::: TASK DATA

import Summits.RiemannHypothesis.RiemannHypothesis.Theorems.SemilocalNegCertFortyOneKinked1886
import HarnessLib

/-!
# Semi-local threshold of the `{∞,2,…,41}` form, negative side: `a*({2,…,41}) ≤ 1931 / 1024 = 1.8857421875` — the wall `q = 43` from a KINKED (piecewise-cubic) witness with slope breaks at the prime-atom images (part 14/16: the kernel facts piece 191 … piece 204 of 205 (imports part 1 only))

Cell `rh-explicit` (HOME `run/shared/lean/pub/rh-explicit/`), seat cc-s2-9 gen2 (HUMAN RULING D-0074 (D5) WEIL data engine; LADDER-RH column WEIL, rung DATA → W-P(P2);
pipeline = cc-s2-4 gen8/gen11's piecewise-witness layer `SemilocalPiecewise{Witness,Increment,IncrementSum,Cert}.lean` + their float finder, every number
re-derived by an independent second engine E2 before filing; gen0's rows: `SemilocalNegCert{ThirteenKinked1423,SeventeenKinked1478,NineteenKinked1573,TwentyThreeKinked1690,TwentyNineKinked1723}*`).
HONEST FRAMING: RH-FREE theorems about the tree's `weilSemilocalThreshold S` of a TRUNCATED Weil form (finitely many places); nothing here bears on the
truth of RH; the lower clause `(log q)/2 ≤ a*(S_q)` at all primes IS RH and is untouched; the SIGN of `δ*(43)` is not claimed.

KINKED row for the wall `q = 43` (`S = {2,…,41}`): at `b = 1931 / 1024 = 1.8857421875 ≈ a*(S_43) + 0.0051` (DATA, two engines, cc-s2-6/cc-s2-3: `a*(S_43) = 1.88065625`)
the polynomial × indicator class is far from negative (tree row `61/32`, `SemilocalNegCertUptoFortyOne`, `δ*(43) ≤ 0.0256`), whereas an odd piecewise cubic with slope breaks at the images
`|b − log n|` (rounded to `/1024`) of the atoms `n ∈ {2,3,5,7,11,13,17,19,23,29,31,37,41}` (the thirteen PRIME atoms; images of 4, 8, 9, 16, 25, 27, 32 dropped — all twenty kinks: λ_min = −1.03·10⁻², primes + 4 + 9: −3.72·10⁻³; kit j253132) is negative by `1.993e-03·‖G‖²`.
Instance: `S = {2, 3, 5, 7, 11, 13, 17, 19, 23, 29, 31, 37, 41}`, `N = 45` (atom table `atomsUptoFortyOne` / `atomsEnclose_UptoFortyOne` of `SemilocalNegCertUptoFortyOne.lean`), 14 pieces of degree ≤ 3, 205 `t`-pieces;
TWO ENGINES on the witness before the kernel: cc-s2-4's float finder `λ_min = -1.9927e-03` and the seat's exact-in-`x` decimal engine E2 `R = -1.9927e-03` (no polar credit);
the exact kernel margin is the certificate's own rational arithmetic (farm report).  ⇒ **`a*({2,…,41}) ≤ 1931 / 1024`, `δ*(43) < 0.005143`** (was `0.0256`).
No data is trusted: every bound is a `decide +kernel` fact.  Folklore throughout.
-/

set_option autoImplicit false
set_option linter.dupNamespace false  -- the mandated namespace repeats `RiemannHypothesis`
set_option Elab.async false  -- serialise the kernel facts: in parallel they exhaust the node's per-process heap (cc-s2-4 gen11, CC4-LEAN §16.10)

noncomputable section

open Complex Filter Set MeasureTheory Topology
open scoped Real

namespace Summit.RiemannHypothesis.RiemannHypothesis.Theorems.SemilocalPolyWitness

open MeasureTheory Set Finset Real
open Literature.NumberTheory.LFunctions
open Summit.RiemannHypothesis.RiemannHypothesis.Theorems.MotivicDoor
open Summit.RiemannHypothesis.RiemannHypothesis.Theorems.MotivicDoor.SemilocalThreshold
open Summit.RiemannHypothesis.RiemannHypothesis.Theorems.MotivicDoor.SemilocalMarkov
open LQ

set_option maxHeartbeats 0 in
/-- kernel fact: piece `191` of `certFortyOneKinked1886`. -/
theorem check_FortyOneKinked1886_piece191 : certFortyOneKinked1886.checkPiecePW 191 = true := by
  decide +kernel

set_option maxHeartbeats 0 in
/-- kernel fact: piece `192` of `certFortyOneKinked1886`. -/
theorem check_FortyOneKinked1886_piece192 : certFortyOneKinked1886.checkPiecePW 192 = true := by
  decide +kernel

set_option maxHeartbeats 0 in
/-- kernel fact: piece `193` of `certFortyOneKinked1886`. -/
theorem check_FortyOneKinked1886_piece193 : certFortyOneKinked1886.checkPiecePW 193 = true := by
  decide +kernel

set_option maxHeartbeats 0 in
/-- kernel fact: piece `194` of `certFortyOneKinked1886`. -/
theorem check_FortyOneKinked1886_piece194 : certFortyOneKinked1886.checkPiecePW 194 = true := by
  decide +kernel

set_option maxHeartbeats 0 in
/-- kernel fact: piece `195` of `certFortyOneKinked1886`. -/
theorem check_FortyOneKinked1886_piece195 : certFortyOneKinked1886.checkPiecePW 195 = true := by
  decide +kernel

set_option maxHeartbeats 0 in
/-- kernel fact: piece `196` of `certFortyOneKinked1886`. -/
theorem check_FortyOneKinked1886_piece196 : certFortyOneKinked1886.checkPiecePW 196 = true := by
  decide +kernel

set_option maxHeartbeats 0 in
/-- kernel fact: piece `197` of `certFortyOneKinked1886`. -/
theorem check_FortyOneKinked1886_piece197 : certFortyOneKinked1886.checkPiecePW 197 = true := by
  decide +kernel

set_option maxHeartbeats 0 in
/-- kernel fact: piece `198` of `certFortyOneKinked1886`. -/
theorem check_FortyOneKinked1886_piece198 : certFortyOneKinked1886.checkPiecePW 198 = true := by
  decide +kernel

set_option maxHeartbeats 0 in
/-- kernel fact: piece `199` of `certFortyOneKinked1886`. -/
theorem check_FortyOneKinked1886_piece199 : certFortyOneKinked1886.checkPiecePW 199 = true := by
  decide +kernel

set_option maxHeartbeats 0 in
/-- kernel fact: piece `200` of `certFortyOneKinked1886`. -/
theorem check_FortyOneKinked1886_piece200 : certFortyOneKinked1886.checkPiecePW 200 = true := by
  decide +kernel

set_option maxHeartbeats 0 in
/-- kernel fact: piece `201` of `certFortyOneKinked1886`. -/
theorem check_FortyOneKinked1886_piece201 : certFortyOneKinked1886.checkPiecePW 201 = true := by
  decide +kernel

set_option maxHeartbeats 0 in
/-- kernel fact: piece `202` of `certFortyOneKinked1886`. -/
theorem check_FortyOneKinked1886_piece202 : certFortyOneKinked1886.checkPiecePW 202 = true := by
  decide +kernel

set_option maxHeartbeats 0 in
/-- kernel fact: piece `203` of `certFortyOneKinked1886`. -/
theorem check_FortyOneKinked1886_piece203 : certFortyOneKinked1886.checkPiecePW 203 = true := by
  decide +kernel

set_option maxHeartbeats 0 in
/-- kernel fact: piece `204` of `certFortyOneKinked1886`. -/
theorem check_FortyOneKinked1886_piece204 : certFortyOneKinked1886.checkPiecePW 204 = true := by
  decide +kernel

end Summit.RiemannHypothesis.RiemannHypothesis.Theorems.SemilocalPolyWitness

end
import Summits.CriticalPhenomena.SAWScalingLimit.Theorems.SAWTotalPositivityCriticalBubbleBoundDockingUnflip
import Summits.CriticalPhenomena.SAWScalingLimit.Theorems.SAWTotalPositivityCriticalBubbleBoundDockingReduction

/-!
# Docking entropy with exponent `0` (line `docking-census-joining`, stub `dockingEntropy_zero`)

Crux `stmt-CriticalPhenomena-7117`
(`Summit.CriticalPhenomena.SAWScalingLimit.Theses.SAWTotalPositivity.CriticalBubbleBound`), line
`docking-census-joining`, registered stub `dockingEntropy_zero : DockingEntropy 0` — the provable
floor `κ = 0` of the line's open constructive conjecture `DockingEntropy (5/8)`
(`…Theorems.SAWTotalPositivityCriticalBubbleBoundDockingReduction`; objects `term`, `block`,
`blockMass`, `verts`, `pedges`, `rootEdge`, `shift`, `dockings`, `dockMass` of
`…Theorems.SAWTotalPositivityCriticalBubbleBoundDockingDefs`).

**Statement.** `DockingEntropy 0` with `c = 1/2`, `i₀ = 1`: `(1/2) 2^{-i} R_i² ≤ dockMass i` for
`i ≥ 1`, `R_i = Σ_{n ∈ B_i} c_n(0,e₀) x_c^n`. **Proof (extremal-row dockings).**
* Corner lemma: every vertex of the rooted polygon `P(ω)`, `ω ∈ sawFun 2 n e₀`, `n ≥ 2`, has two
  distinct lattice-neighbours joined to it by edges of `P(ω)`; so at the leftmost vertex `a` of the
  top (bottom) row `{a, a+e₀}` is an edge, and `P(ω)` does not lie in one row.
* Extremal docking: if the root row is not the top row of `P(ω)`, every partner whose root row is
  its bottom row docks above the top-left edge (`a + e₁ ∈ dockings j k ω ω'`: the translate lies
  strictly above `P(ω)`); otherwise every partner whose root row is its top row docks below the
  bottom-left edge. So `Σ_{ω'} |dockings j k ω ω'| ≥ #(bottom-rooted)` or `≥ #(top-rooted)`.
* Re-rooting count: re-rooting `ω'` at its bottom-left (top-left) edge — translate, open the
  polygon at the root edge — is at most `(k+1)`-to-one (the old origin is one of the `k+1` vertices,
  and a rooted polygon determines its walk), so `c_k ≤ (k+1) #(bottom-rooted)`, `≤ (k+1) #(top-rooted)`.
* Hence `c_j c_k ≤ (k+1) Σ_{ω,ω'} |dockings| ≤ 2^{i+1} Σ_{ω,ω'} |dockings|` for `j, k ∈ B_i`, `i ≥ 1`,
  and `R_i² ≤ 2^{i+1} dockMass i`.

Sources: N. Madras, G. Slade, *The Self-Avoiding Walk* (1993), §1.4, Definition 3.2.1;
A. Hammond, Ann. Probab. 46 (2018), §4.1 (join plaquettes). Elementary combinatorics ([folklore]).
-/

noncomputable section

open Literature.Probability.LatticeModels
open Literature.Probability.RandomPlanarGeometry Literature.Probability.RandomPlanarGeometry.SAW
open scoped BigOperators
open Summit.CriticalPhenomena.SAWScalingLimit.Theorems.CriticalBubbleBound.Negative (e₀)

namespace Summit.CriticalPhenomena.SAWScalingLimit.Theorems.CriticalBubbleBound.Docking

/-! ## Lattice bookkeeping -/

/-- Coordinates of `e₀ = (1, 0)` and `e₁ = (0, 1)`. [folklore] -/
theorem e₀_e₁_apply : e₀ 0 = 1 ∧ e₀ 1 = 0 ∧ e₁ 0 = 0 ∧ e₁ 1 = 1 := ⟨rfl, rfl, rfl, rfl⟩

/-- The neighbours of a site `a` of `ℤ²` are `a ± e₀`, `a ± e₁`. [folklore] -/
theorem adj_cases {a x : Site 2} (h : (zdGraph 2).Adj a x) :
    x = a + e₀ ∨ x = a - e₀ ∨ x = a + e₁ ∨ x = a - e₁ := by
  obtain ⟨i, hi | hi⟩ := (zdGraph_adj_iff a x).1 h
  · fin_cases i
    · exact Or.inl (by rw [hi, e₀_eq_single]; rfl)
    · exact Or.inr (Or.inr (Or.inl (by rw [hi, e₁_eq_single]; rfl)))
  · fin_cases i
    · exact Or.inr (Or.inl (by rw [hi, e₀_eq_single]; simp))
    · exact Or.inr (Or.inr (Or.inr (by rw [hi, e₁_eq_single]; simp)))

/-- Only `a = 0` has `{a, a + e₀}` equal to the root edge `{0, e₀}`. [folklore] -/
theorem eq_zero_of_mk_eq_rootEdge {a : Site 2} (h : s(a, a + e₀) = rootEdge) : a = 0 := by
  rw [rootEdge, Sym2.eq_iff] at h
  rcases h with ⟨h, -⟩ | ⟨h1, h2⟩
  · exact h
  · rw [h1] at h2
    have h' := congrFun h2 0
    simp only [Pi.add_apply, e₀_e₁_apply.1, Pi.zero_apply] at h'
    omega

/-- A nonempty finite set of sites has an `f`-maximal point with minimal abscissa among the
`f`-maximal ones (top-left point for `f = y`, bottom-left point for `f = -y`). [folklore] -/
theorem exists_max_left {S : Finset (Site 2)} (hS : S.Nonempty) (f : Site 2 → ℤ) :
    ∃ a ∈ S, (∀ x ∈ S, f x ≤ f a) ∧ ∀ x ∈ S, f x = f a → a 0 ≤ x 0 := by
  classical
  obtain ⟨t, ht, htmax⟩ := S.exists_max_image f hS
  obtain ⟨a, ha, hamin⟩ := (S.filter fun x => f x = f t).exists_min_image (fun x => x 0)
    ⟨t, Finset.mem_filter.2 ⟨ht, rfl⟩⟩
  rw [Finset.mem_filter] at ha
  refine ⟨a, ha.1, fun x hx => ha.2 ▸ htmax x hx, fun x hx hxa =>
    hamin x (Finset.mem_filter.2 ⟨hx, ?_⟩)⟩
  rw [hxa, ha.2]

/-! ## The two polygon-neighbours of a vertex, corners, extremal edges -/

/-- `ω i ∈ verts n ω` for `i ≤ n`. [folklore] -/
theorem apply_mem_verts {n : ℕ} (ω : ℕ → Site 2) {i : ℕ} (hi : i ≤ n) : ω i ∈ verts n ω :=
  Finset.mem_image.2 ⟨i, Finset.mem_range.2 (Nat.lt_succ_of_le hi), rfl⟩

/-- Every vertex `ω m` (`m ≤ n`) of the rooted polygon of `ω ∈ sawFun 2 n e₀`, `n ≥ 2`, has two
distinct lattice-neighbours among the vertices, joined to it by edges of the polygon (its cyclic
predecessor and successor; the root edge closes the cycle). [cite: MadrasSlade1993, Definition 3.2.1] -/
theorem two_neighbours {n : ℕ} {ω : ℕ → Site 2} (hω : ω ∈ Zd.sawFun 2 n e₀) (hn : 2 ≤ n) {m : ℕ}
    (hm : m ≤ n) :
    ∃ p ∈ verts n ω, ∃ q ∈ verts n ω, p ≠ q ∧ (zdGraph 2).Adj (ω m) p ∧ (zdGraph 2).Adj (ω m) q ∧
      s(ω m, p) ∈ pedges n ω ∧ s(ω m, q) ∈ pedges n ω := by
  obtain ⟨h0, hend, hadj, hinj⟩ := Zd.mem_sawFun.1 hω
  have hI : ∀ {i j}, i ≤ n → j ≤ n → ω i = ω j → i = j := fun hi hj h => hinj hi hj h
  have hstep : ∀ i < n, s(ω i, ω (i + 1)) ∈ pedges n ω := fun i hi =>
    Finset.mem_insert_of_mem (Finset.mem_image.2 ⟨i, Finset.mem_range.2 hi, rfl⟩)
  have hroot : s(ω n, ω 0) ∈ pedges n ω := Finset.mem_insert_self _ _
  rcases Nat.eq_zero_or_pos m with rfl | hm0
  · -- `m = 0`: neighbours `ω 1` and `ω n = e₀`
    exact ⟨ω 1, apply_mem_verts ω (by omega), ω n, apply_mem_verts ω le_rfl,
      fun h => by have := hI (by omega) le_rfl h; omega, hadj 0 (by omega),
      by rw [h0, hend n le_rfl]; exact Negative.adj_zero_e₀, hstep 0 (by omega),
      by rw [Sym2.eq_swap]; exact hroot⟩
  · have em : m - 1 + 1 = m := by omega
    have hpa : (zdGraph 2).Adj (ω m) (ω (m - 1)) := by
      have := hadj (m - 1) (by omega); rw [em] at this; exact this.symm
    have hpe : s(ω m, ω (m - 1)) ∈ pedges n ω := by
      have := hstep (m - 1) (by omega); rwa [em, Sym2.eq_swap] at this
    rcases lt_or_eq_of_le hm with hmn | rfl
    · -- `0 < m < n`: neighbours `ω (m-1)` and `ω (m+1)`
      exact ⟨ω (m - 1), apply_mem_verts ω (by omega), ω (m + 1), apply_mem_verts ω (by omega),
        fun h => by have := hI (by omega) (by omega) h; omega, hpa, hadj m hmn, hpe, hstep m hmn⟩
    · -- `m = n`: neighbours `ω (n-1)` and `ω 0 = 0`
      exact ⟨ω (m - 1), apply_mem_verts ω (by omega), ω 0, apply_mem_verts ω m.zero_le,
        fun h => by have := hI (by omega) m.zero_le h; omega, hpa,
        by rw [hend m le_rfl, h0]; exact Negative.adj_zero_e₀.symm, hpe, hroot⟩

::::::
::: TASK DATA

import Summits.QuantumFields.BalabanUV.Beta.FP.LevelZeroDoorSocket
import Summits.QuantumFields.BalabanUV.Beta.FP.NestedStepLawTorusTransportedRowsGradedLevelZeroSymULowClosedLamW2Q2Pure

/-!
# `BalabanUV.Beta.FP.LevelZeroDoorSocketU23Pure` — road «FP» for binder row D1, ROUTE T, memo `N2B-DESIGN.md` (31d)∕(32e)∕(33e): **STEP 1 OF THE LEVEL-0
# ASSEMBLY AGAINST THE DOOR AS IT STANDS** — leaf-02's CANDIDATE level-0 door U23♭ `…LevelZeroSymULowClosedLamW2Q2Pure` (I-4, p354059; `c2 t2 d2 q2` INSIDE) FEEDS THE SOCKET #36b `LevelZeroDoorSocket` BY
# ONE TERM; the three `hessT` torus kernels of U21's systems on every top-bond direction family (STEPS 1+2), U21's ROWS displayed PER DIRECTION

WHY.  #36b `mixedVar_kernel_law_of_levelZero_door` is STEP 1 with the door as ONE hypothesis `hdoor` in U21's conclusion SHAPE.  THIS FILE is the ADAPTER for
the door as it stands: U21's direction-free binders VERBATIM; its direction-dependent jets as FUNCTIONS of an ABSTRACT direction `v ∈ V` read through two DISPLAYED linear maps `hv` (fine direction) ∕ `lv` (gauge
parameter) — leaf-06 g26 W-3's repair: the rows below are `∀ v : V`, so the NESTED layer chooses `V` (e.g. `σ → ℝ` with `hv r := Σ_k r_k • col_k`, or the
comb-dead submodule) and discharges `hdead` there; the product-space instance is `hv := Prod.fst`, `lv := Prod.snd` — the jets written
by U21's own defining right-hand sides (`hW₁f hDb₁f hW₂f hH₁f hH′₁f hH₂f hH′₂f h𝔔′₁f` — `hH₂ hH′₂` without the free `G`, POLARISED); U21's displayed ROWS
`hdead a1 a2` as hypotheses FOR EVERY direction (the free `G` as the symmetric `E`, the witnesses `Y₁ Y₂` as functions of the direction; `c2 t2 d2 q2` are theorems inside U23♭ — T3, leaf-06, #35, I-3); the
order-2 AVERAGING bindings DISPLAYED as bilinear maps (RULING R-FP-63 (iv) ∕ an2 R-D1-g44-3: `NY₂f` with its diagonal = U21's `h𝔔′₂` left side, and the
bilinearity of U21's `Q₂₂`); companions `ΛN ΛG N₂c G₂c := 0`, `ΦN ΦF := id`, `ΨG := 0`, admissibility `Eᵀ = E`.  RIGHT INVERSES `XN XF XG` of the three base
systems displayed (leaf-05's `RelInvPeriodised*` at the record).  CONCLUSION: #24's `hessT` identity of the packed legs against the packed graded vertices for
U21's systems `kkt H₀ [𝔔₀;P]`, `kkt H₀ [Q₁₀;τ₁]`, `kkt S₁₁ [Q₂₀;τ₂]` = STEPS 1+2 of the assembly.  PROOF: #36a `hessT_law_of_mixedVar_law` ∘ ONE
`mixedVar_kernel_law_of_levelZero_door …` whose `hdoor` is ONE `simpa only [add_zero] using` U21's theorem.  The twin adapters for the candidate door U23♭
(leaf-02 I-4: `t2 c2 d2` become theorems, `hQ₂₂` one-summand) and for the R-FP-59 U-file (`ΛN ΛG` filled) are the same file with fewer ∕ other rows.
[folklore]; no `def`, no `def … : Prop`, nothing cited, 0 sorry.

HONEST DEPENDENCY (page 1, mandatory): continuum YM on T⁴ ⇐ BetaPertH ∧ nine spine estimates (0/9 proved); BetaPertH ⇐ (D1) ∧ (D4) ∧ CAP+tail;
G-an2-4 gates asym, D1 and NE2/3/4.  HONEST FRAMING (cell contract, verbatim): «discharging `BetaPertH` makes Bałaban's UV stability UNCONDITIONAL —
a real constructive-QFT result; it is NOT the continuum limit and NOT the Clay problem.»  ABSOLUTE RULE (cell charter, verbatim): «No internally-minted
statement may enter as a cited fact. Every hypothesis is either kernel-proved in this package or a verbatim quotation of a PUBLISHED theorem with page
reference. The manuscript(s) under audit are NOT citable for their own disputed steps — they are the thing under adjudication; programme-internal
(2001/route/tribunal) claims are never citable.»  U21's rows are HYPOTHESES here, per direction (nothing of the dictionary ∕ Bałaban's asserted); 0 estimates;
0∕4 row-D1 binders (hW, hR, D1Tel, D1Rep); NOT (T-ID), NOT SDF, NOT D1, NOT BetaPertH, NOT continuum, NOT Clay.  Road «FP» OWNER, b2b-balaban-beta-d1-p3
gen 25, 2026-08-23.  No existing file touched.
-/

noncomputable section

::::::

TASK DETAILS:
For the lines above, output exactly those from the line containing "Lattice bookkeeping -/" through the line containing "The neighbours of", and skip the others.

REPLY TO THE EXERCISE:
/-! ## Lattice bookkeeping -/

/-- Coordinates of `e₀ = (1, 0)` and `e₁ = (0, 1)`. [folklore] -/
theorem e₀_e₁_apply : e₀ 0 = 1 ∧ e₀ 1 = 0 ∧ e₁ 0 = 0 ∧ e₁ 1 = 1 := ⟨rfl, rfl, rfl, rfl⟩

/-- The neighbours of a site `a` of `ℤ²` are `a ± e₀`, `a ± e₁`. [folklore] -/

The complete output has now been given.